Joachim Baldauf: ‚Absicht! Ich sage das jetzt ganz offen, aber Prominente reden Dir in die Bilder rein oder es passt irgendetwas anderes nicht und dann musst Du als Fotograf Kompromisse machen. NX SCENE MÜNCHEN sind Momentaufnahmen, welche durch ihre Authentizität und den München-Geschichten hinter den Gesichtern leben. Ich habe zum Beispiel einen Schüler in einem FC Bayern-Trikot aus dem Jahre 1969 fotografiert. Dazu trägt er eine aus München handgestrickte Mütze. Cooler laufen die Teenager in N.Y. oder Barcelona auch nicht rum.‘
Woher kommt der Titel ‚NX SCENE MÜNCHEN‘?
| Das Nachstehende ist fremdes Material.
import Literature.Barriers.AtomisticToContinuum.DisorderedHarmonicChainPhases
import Mathlib.Analysis.SpecialFunctions.Complex.Arctan
import Mathlib.Analysis.SpecialFunctions.Log.Deriv
import HarnessLib

/-!
# Ajanki–Huveneers 2011, §3: proofs of the vendored expansions (discharges)

Sibling of `DisorderedHarmonicChainPhases.lean` (provefact unit
`AjankiHuveneers2011_spectralScaling`, decomposition layer 3). Discharged here:

* `AjankiHuveneers2011_PhiExpansion_holds` — Lemma 3.2, eq. (3.11): the second-order expansion
  `Φ(x,b) = sin²(πx)[wb + w²b²(π/2) sin 2πx] + 𝒪(w³|b| sin²πx)` of the phase correction, with the
  explicit constant `π²(18M² + 1)`, `M = max(|b₋|, |b₊|)`, for `0 < w ≤ 1/(8π(1+M))`
  (`ahPhi_expansion`). Ingredients: `|arctan u - u| ≤ |u|³/(1 - u²)` from Gregory's series
  (`abs_arctan_sub_self_le`), and the algebra `u - N(1+e) = N[(1-q)(1+e) + e²]/(q-e)` for
  `u = N/(q-e)`, `N = πwb sin²πx`, `e = πwb sin πx cos πx`, `q = √(1-(πw/2)²)`.
* `AjankiHuveneers2011_phaseMonotone_holds` — Cor. 3.4 (i): `0 < f_b(x) - x` and
  `(1+b₋)w - Cw² ≤ f_b(x) - x ≤ (1+b₊)w + Cw²`, from the expansion of `Φ` and `w ≤ ϑ ≤ w + w³`
  (`ahStep_increment_bounds`).

* `AjankiHuveneers2011_logGammaExpansion_holds` — Prop. 3.5, eqs. (3.19)–(3.21): the second-order
  expansion `log[sin πx / sin π(x+Φ)] = w s(x) b + w² r(x) b² + 𝒪(w³)` of one factor
  (`log_ahFactor_expansion`, via the real-variable core `log_factor_core`: `d = cos πΦ + cot πx sin πΦ
  = 1 + z`, `z = πSCwb + π²w²b²(S²C² - S⁴/2) + 𝒪(w³)`, `log(1+z) = z - z²/2 + 𝒪(z³)`), summed over
  the `n - 1` factors of `Γ^x_n`. (A first discharge of this fact, p21589 by a sibling unit, was
  lost to a concurrent whole-file resubmission; this is an independent proof.)
* `ahFactor_bounds` — the pointwise core of (3.19): `e^{-Cw} ≤ sin πx / sin π(x + Φ(x,b)) ≤ e^{Cw}`
  (from `|Φ| ≤ Gw sin²πx`, `ahPhi_abs_le`), and `sin_pi_firstStep_bounds` — the denominator of
  Cor. 3.6, `sin π[ϑ + Φ(ϑ, B_1)] ≍ w`.

Source: O. Ajanki, F. Huveneers, CMP 301 (2011) 841–883, arXiv:1003.1076, Lemma 3.2 and
Appendix 7.1 ("a mechanical calculation"), Cor. 3.4 with (3.15)–(3.16).
-/

noncomputable section

open Real

/-! ### Discharging the expansion of `Φ` (3.11) and Cor. 3.4 (i) -/

namespace Literature.Barriers.AtomisticToContinuum.HeatConduction

/-- Tail of Gregory's series after the linear term: `|arctan x - x| ≤ |x|³/(1 - x²)` for `|x| < 1`. [folklore] -/
theorem abs_arctan_sub_self_le {x : ℝ} (hx : |x| < 1) :
    |Real.arctan x - x| ≤ |x| ^ 3 / (1 - x ^ 2) := by
  have hxn : ‖x‖ < 1 := by rwa [Real.norm_eq_abs]
  have hsum := Real.hasSum_arctan hxn
  have htail := (hasSum_nat_add_iff' 1).2 hsum
  simp only [Finset.range_one, Finset.sum_singleton, pow_zero, mul_zero, zero_add, pow_one,
    Nat.cast_one, div_one, one_mul] at htail
  have hx2 : x ^ 2 < 1 := by nlinarith [abs_nonneg x, sq_abs x]
  have hgeo : HasSum (fun i : ℕ ↦ |x| ^ 3 * (x ^ 2) ^ i) (|x| ^ 3 / (1 - x ^ 2)) := by
    have := (hasSum_geometric_of_lt_one (sq_nonneg x) hx2).mul_left (|x| ^ 3)
    simpa [div_eq_mul_inv] using this
  have hle : ∀ i : ℕ, ‖(-1 : ℝ) ^ (i + 1) * x ^ (2 * (i + 1) + 1) / ((2 * (i + 1) + 1 : ℕ) : ℝ)‖ ≤
      |x| ^ 3 * (x ^ 2) ^ i := by
    intro i
    rw [Real.norm_eq_abs, abs_div, abs_mul, abs_pow, abs_neg, abs_one, one_pow, one_mul,
      Nat.abs_cast, abs_pow]
    have hden : (1 : ℝ) ≤ ((2 * (i + 1) + 1 : ℕ) : ℝ) := by
      exact_mod_cast (show 1 ≤ 2 * (i + 1) + 1 by omega)
    calc |x| ^ (2 * (i + 1) + 1) / ((2 * (i + 1) + 1 : ℕ) : ℝ)
        ≤ |x| ^ (2 * (i + 1) + 1) / 1 :=
          div_le_div_of_nonneg_left (pow_nonneg (abs_nonneg x) _) one_pos hden
      _ = |x| ^ 3 * (x ^ 2) ^ i := by
          rw [div_one, ← sq_abs x, ← pow_mul, ← pow_add]
          ring_nf
  have := HasSum.norm_le_of_bounded htail hgeo hle
  rw [Real.norm_eq_abs] at this
  exact this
Joachim Baldauf: ‚Die Kamera, welche ich benutzt habe, ist die Systemkamera Samsung NX1. Ich weiß, ‚alte‘ Foto-Hasen hören dies jetzt nicht gerne, aber die Kamera macht tolle Bilder und bietet dazu ein fantastisches Preis/Leistungs-Verhältnis, denn sie kostet um die 1.600 € und damit ein Bruchteil von Profikameras. Als Fotograf habe ich natürlich ein ganzes Arsenal an Kamera’s, aber an einem Projekt arbeite ich immer mit ein und derselben Kamera. Das Novum bei der Samsung NX1: Ich habe durch das digitale Display wie eine Art Echtzeitfilm einen anderen Blick gehabt. Deshalb der Name THE NX SCENE MÜNCHEN. Das Ergebnis kann man sich bis 4. April 2014 in der Hegemann-Ausstellung anschauen und auch kaufen kann.‘
Gab es jemanden, welchen Du unbedingt für die Ausstellung fotografieren wolltest, aber nicht bekommen hast?
Joachim Baldauf: ‚Ja, Model und Münchner Kindl Julia Stegner. Sie wurde nämlich auf dem Münchner Oktoberfest von Louisa von Minckwitz, der Agenturchefin von Louisa Models entdeckt. 2014 hat sie den australischen Fotografen Benny Horne geheiratet und heute lebt sie in New York. Zeitlich hat es leider nicht gepasst, denn die Aufnahmen waren für Februar/März 2015 anberaumt. Allerdings wollte ich zeigen, dass München modisch ist und nicht angestaubt, wie viele meinen.‘
Ein Model ist unter Deinen München-Protagonisten dann doch dabei – wie hast Du hier die Auswahl vorgenommen?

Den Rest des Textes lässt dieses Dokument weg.